Search code examples
pythoncode-duplicationcontrol-flow

avoiding code duplication in Python code


Consider the following Python snippet:

af=open("a",'r')
bf=open("b", 'w')

for i, line in enumerate(af):
    if i < K:
        bf.write(line)

Now, suppose I want to handle the case where K is None, so the writing continues to the end of the file. I'm currently doing

if K is None:
    for i, line in enumerate(af):
        bf.write(line)
else:
    for i, line in enumerate(af):            
        bf.write(line)
        if i==K:
            break

This clearly isn't the best way to handle this, as I'm duplicating the code. Is there some more integrated way I can handle this? The natural thing would be to have the if/break code only be present if K is not None, but this involves writing syntax on the fly a la Lisp macros, which Python can't really do. Just to be clear, I'm not concerned about the particular case (which I choose partly for its simplicity), so much as learning about general techniques I may not be familar with.

UPDATE: After reading answers people have posted, and doing more experimentation, here are some more comments.

As said above, I was looking for general techniques that would be generalizable, and I think @Paul's answer,namely using takewhile from iterrools, fits that best. As a bonus, it is also much faster than the naive method i listed above; I'm not sure why. I'm not really familar with itertools, though I've looked at it a few times. From my perspective this is a case of functional programming For The Win! (Amusingly, the author of itertools once asked for feedback about dropping takewhile. See the thread beginning http://mail.python.org/pipermail/python-list/2007-December/522529.html.) I'd simplified my situation above, the actual situation is a bit more messy - I'm writing to two different files in the loop. So the code looks more like:

for i, line in enumerate(af):
    if i < K:
        bf.write(line)
        cf.write(line.split(',')[0].strip('"')+'\n')

Given my posted example, @Jeff reasonably suggested that in the case when K was None, I just copy the file.
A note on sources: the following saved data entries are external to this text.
open scoped Matrix.Norms.L2Operator

variable {n : Type*} [Fintype n] [DecidableEq n]

/- Unitary conjugation is an isometry of the operator norm on `M_n(ℂ)`, `‖WXW^*‖ = ‖X‖` — a C⋆-identity
(`CStarRing.norm_mul_mem_unitary`/`norm_mem_unitary_mul`); in the tree as
`T4AdjointCovarianceUnitary.opNorm_conj_unitary` and `B5Prop11Plancherel.opNorm_unitary_conj` (not imported here to
keep this file's cone at `B12SmallFieldDomain259` + `B12EuclTransf218`; the two rewrites are inlined below). -/

variable {P : Params} {k : ℕ}

/-- (2.16) in the matrix model: `χ_k` is invariant under `B′(b) ↦ u(b₋)B′(b)u(b₋)^*`, `u` unitary-valued, for the
operator norm `|·|`. [cite: Balaban1987RG1, (2.16) p.269] -/
theorem chiFluct_rotFluct_unitary (ε₁ : ℝ) (u : GaugeTransf P k (Matrix.unitaryGroup n ℂ))
    (B : VecField P k (Matrix n n ℂ)) :
    B12SmallFieldDomain259.chiFluct ε₁ (rotFluct (fun (W : Matrix.unitaryGroup n ℂ) (X : Matrix n n ℂ) =>
      (W : Matrix n n ℂ) * X * star (W : Matrix n n ℂ)) u B) = B12SmallFieldDomain259.chiFluct ε₁ B :=
  chiFluct_rotFluct _ (fun W X => by
    rw [CStarRing.norm_mul_mem_unitary _ (Unitary.star_mem W.2), CStarRing.norm_mem_unitary_mul _ W.2]) ε₁ u B

/-- **p. 269 «The transformation (2.18) generates an orthogonal transformation of the fluctuation field B′, hence all
the remaining operations preserve the invariance»** — for the characteristic function: `χ_k(lin218 μ W B′) = χ_k(B′)`
(`B12EuclTransf218.lin218`: `B′(r_μ b)` off the `μ`-bonds, `−W(b)B′(−r_μ b)W(b)^*` on them; bond relabelling = the
reflection `PBond.reflectEquiv μ`, bondwise maps isometric for the operator norm). [cite: Balaban1987RG1, (2.18) p.269] -/
theorem chiFluct_lin218 (ε₁ : ℝ) (μ : Fin P.d) (W : PBond P k → Matrix.unitaryGroup n ℂ)
    (B : VecField P k (Matrix n n ℂ)) :
    B12SmallFieldDomain259.chiFluct ε₁ (B12EuclTransf218.lin218 μ W B) = B12SmallFieldDomain259.chiFluct ε₁ B := by
  have h := chiFluct_comp_local_isometry ε₁ (PBond.reflectEquiv μ)
    (fun b X => if b.dir = μ then -((W b : Matrix n n ℂ) * X * star (W b : Matrix n n ℂ)) else X)
    (fun b X => by
      split_ifs
      · rw [norm_neg, CStarRing.norm_mul_mem_unitary _ (Unitary.star_mem (W b).2),
          CStarRing.norm_mem_unitary_mul _ (W b).2]
      · rfl) B
  exact h

end MatrixModel

/-! ## 4. (v1.1) The PRINTED `χ_k` of (2.9): the product over `T⁽ᵏ⁾ ∖ {b₀(c) : c ∈ T⁽ᵏ⁺¹⁾}` -/

section Printed

variable {P : Params} {k : ℕ} {𝔤 : Type*} [Norm 𝔤]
Since in practice I am looping anyway, doing so is not such a clear choice. However, takewhile generalizes painlessly to this case. I also had another use case I did not mention here, and was able to use takewhile there too, which was nice. The second example looks like (verbatim)

i=0
for line in takewhile(illuminacond, af):
    line_split=line.split(',')
    pid=line_split[1][0:3]
    out = line_split[1] + ',' + line_split[2] + ',' + line_split[3][1] + line_split[3][3] + ',' \
                        + line_split[15] + ',' + line_split[9] + ',' + line_split[10]
    if pid!='cnv' and pid!='hCV' and pid!='cnv':
        i = i+1
        of.write(out.strip('"')+'\n')
        tf.write(line)

here I was able to use the condition

if K is None:
    illuminacond = lambda x: x.split(',')[0] != '[Controls]'
else:
    illuminacond = lambda x: x.split(',')[0] != '[Controls]' and i < K

per @Paul's original example. However, I'm not completely happy about the fact that I'm getting i from the outer scope, though the code works. Is there a better way of doing this? Or maybe it should be a separate question. Anyway, thanks to everyone who answered my question. Honorable mention to @Jeff, who made some nice suggestions.


Solution

  • itertools.takewhile will apply your condition, and then break out of the loop the first time the condition fails.
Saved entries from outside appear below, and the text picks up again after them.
import Mathlib
import HarnessLib
import Literature.Computability.AlgebraicComplexity.PatternExpressions
import Literature.Computability.AlgebraicComplexity.DiPatternExpressions
import Literature.Combinatorics.SimpleGraph.TreeDecomposition
import Summits.ValiantsHypothesis.ValiantsHypothesis.Theorems.MonotoneRestorationOrbitCompressionQPTwoSortedPassageSparse
import Summits.ValiantsHypothesis.ValiantsHypothesis.Theorems.MonotoneRestorationOrbitRestorationLinearVolumeQPHomPolyBasics
import Summits.ValiantsHypothesis.ValiantsHypothesis.Theorems.MonotoneRestorationOrbitRestorationLinearVolumeQPSubThresholdDescentExchange

/-!
# Route MonotoneRestoration — aside `OrbitRestorationLinearVolumeQP` (stmt-ValiantsHypothesis-18294):
# SUB-THRESHOLD DESCENT, addendum — the VERTEX-BUDGET passage transfers the width EXACTLY

`Theorems/…OrbitCompressionQPTwoSortedPassage.lean` (`TwoSortedPassage.mem_narrowSpan_of_mem_span_diHom`) transfers a
ONE-SORTED vertex budget to a BIPARTITE treewidth bound: a matrix-symmetric `p` in the span of the `dihom_{D,n}` with `D`
on `≤ m` vertices lies in the bipartite span of treewidth `≤ 2m - 1` — the width of the one-sorted patterns is lost.
With the exchange lemma (`SubThresholdDescent.descent_of_expansions`) the width is KEPT, provided the budget is at most
half the order:

* `descent_of_vertexBudget` — **for `2m ≤ n`, a matrix-symmetric `p` in the span of the `dihom_{D,n}` over one-sorted
  patterns `D` on `≤ m` vertices AND of treewidth `≤ w` lies in the span of the `hom_{F,n}` over bipartite patterns of
  treewidth `≤ w`** — any degree, any number of terms, any edge multiplicities (no degree hypothesis: the monomials of
  such a `p` use `≤ m` rows and `≤ m` columns, `TwoSortedPassage.rows_cols_le_of_mem_span_diHom`, so the refined spanning
  theorem `TwoSortedPassage.mem_span_homPoly_of_rows_cols_le` supplies a bipartite expansion over patterns with `≤ m` rows
  and `≤ m` columns, whose orientations fit into `n` vertices).

So in the row/column-sparsity regime (the scope of `…TwoSortedPassageSparse.lean`) the one-sorted → two-sorted passage is
exact in the width as well.  Honest label: structural (VH-free) helper for the residue between line `birth` and the crux;
the stub `stub_lvNarrowSpan`, R1 and VP ≠ VNP are NOT moved.  Def-free (`--supports stmt-ValiantsHypothesis-18294`);
nothing here is a named fact.

References: Dawar–Pago–Seppelt 2025 (arXiv:2502.06740) Remark p. 17, §7 p. 45; Dwivedi–Pago–Seppelt 2026
(arXiv:2601.09343) §8.
-/

noncomputable section

open scoped Classical

-- `Summit.ValiantsHypothesis.ValiantsHypothesis.…` is the tree's single-conjunct layout (Sub = Summit).
set_option linter.dupNamespace false

namespace Summit.ValiantsHypothesis.ValiantsHypothesis.Theorems.SubThresholdDescent

open Literature.Computability.AlgebraicComplexity MvPolynomial
open Literature.Combinatorics.SimpleGraph (treewidth treewidth_le_of_hom_injective)
open Summit.ValiantsHypothesis.ValiantsHypothesis.Theorems

/-- **THE VERTEX-BUDGET PASSAGE WITH EXACT WIDTH.**  Let `2m ≤ n` and let `p` be a MATRIX-symmetric polynomial on
the `n × n` matrix lying in the span of the one-sorted homomorphism polynomials `dihom_{D,n}` of directed looped
patterns `D` on `≤ m` vertices and of treewidth `≤ w`.  Then `p` lies in the span of the bipartite homomorphism
polynomials `hom_{F,n}` of patterns of treewidth `≤ w` (sharpening `TwoSortedPassage.mem_narrowSpan_of_mem_span_diHom`,
whose conclusion is treewidth `≤ 2m - 1`). [folklore] -/
theorem descent_of_vertexBudget (n m w : ℕ) (hm : 2 * m ≤ n) (p : MvPolynomial (Fin n × Fin n) ℂ)
    (hp : ∀ σ τ : Equiv.Perm (Fin n), rename (fun ij : Fin n × Fin n => (σ ij.1, τ ij.2)) p = p)
    (hmem : p ∈ Submodule.span ℂ {q : MvPolynomial (Fin n × Fin n) ℂ |
      ∃ (a : ℕ) (D : Multiset (Fin a × Fin a)), a ≤ m ∧
        treewidth (SimpleGraph.fromRel fun u v : Fin a => ∃ e ∈ D, u = e.1 ∧ v = e.2) ≤ w ∧
          q = diHomPoly D n ℂ}) :
    p ∈ Submodule.span ℂ {q : MvPolynomial (Fin n × Fin n) ℂ | ∃ (a b : ℕ) (F : Multiset (Fin a × Fin b)),
      treewidth (SimpleGraph.fromRel fun u v : Fin a ⊕ Fin b =>
          ∃ e ∈ F, u = Sum.inl e.1 ∧ v = Sum.inr e.2) ≤ w ∧
        q = homPoly F n ℂ} := by
  -- (1) the one-sorted expansion, isolated vertices erased, transported to `Fin`
  obtain ⟨m₁, α, q, hq⟩ := (Submodule.mem_span_set').1 hmem
  choose a D ha hDtw hqD using fun i => (q i).2
  choose D' hD'map hD'vert hD'card using fun i => exists_eraseIsolated (D i)
  let cV : Fin m₁ → ℕ := fun i => Fintype.card {v // ∃ e ∈ D i, e.1 = v ∨ e.2 = v}
  let D'' : (i : Fin m₁) → Multiset (Fin (cV i) × Fin (cV i)) := fun i =>
    (D' i).map fun e => (Fintype.equivFin _ e.1, Fintype.equivFin _ e.2)
  have hD''poly : ∀ i, ∃ N : ℕ, diHomPoly (D i) n ℂ = N • diHomPoly (D'' i) n ℂ := by
    intro i
    refine ⟨n ^ Fintype.card {v // ¬ ∃ e ∈ D i, e.1 = v ∨ e.2 = v}, ?_⟩
    rw [show diHomPoly (D'' i) n ℂ = diHomPoly (D' i) n ℂ from diHomPoly_map_equiv _ _ _,
      ← diHomPoly_map_subtype, hD'map]
  choose N hN using hD''poly
  have hD''tw : ∀ i, treewidth (SimpleGraph.fromRel fun u v : Fin (cV i) =>
      ∃ e ∈ D'' i, u = e.1 ∧ v = e.2) ≤ w := by
    intro i
    rw [show D'' i = (D' i).map (fun e => (Fintype.equivFin _ e.1, Fintype.equivFin _ e.2)) from rfl,
      treewidth_map_equiv]
    refine le_trans ?_ (hDtw i)
    have h := treewidth_le_of_map_injective (D' i) Subtype.val Subtype.val_injective
    rwa [hD'map i] at h
  have hD''vert : ∀ i (u : Fin (cV i)), ∃ e ∈ D'' i, e.1 = u ∨ e.2 = u := by
    intro i u
    obtain ⟨e, he, hu⟩ := hD'vert i ((Fintype.equivFin _).symm u)
    refine ⟨_, Multiset.mem_map_of_mem _ he, ?_⟩
    rcases hu with hu | hu
    · exact Or.inl (by simp [hu])
    · exact Or.inr (by simp [hu])
  have hcV : ∀ i, cV i ≤ n := by
    intro i
    have h1 : cV i ≤ a i := (Fintype.card_subtype_le _).trans (Fintype.card_fin _).le
    have h2 := ha i
    omega
  have hpD : p = ∑ i, (α i * (N i : ℂ)) • diHomPoly (D'' i) n ℂ := by
    rw [← hq]
    refine Finset.sum_congr rfl fun i _ => ?_
    rw [hqD i, hN i, mul_smul, Nat.cast_smul_eq_nsmul]
  -- (2) the monomials of `p` use `≤ m` rows and `≤ m` columns, so `p` has a bipartite expansion over patterns
  -- with `≤ m` rows and `≤ m` columns (three-budget spanning theorem); erase isolated vertices, transport
  have hdi : p ∈ Submodule.span ℂ {q : MvPolynomial (Fin n × Fin n) ℂ | ∃ (a : ℕ) (E : Multiset (Fin a × Fin a)),
      a ≤ m ∧ q = ∑ h : Fin a → Fin n,
        (E.map fun e => (X (h e.1, h e.2) : MvPolynomial (Fin n × Fin n) ℂ)).prod} := by
    refine Submodule.span_mono ?_ hmem
    rintro q ⟨a, D, ha, -, rfl⟩
    exact ⟨a, D, ha, rfl⟩
  have hrows := fun M hM => (TwoSortedPassage.rows_cols_le_of_mem_span_diHom hdi M hM).1
  have hcols := fun M hM => (TwoSortedPassage.rows_cols_le_of_mem_span_diHom hdi M hM).2
  obtain ⟨m₂, γ, q₂, hq₂⟩ :=
    (Submodule.mem_span_set').1 (TwoSortedPassage.mem_span_homPoly_of_rows_cols_le p hp hrows hcols)
  choose a₂ b₂ F ha₂ hb₂ hF hqF using fun j => (q₂ j).2
  choose F' hF'map hF'row hF'col hF'card using fun j => exists_eraseIsolated₂ (F j)
  let r : Fin m₂ → ℕ := fun j => Fintype.card {i // ∃ e ∈ F j, e.1 = i}
  let c : Fin m₂ → ℕ := fun j => Fintype.card {i // ∃ e ∈ F j, e.2 = i}
  let F'' : (j : Fin m₂) → Multiset (Fin (r j) × Fin (c j)) := fun j =>
    (F' j).map fun e => (Fintype.equivFin _ e.1, Fintype.equivFin _ e.2)
  have hF''poly : ∀ j, ∃ N : ℕ, homPoly (F j) n ℂ = N • homPoly (F'' j) n ℂ := by
    intro j
    refine ⟨n ^ Fintype.card {i // ¬ ∃ e ∈ F j, e.1 = i} * n ^ Fintype.card {i // ¬ ∃ e ∈ F j, e.2 = i},
      ?_⟩
    rw [show homPoly (F'' j) n ℂ = homPoly (F' j) n ℂ from HomPolyBasics.homPoly_map_equiv _ _ _ _,
      ← homPoly_map_subtype, hF'map]
  choose N₂ hN₂ using hF''poly
  refine descent_of_expansions n w p cV D'' (fun i => α i * (N i : ℂ)) hcV hD''vert hD''tw hpD r c F''
    (fun j => γ j * (N₂ j : ℂ)) ?_ ?_ ?_ ?_
  · intro j
    have h1 : r j ≤ m := (Fintype.card_subtype_le _).trans (((Fintype.card_fin _).le).trans (ha₂ j))
    have h2 : c j ≤ m := (Fintype.card_subtype_le _).trans (((Fintype.card_fin _).le).trans (hb₂ j))
    omega
  · intro j u
    obtain ⟨e, he, hu⟩ := hF'row j ((Fintype.equivFin _).symm u)
    exact ⟨_, Multiset.mem_map_of_mem _ he, by simp [hu]⟩
  · intro j v
    obtain ⟨e, he, hv⟩ := hF'col j ((Fintype.equivFin _).symm v)
    exact ⟨_, Multiset.mem_map_of_mem _ he, by simp [hv]⟩
  · rw [← hq₂]
    refine Finset.sum_congr rfl fun j _ => ?_
    rw [hqF j, hN₂ j, mul_smul, Nat.cast_smul_eq_nsmul]

/-- **Corollary in the shape of `TwoSortedPassage.mem_narrowSpan_of_mem_span_diHom`, sharpened**: for `2m ≤ n`, a
matrix-symmetric polynomial in the span of the `dihom_{D,n}` over patterns on `≤ m` vertices lies in the bipartite
narrow span of treewidth `≤ m - 1` (instead of `2m - 1`): a pattern on `≤ m` vertices has treewidth `≤ m - 1`
(`treewidth_le_card_sub_one`). [folklore] -/
theorem mem_narrowSpan_of_mem_span_diHom_half (n m : ℕ) (hm : 2 * m ≤ n) (p : MvPolynomial (Fin n × Fin n) ℂ)
    (hp : ∀ σ τ : Equiv.Perm (Fin n), rename (fun ij : Fin n × Fin n => (σ ij.1, τ ij.2)) p = p)
    (hdi : p ∈ Submodule.span ℂ {q : MvPolynomial (Fin n × Fin n) ℂ | ∃ (a : ℕ) (E : Multiset (Fin a × Fin a)),
      a ≤ m ∧ q = ∑ h : Fin a → Fin n,
        (E.map fun e => (X (h e.1, h e.2) : MvPolynomial (Fin n × Fin n) ℂ)).prod}) :
    p ∈ Submodule.span ℂ {q : MvPolynomial (Fin n × Fin n) ℂ | ∃ (a b : ℕ) (F : Multiset (Fin a × Fin b)),
      treewidth (SimpleGraph.fromRel fun u v : Fin a ⊕ Fin b =>
          ∃ e ∈ F, u = Sum.inl e.1 ∧ v = Sum.inr e.2) ≤ m - 1 ∧
        q = homPoly F n ℂ} := by
  refine descent_of_vertexBudget n m (m - 1) hm p hp (Submodule.span_mono ?_ hdi)
  rintro q ⟨a, D, ha, rfl⟩
  refine ⟨a, D, ha, ?_, rfl⟩
  refine (Literature.Combinatorics.SimpleGraph.treewidth_le_card_sub_one _).trans ?_
  rw [Fintype.card_fin]
  omega

end Summit.ValiantsHypothesis.ValiantsHypothesis.Theorems.SubThresholdDescent

end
    from itertools import takewhile
    
    if K is None:
        condition = lambda x: True
    else:
        condition = lambda x: x[0] < K
    
    for i,line in takewhile(condition, enumerate(af)):
        bf.write(line)
    

    If K is None, then you don't want takewhile to ever stop, so the condition function should always return True. But if you are given a numeric value for K, then once the 0'th element of the tuple passed to the condition >= K, then takewhile will stop.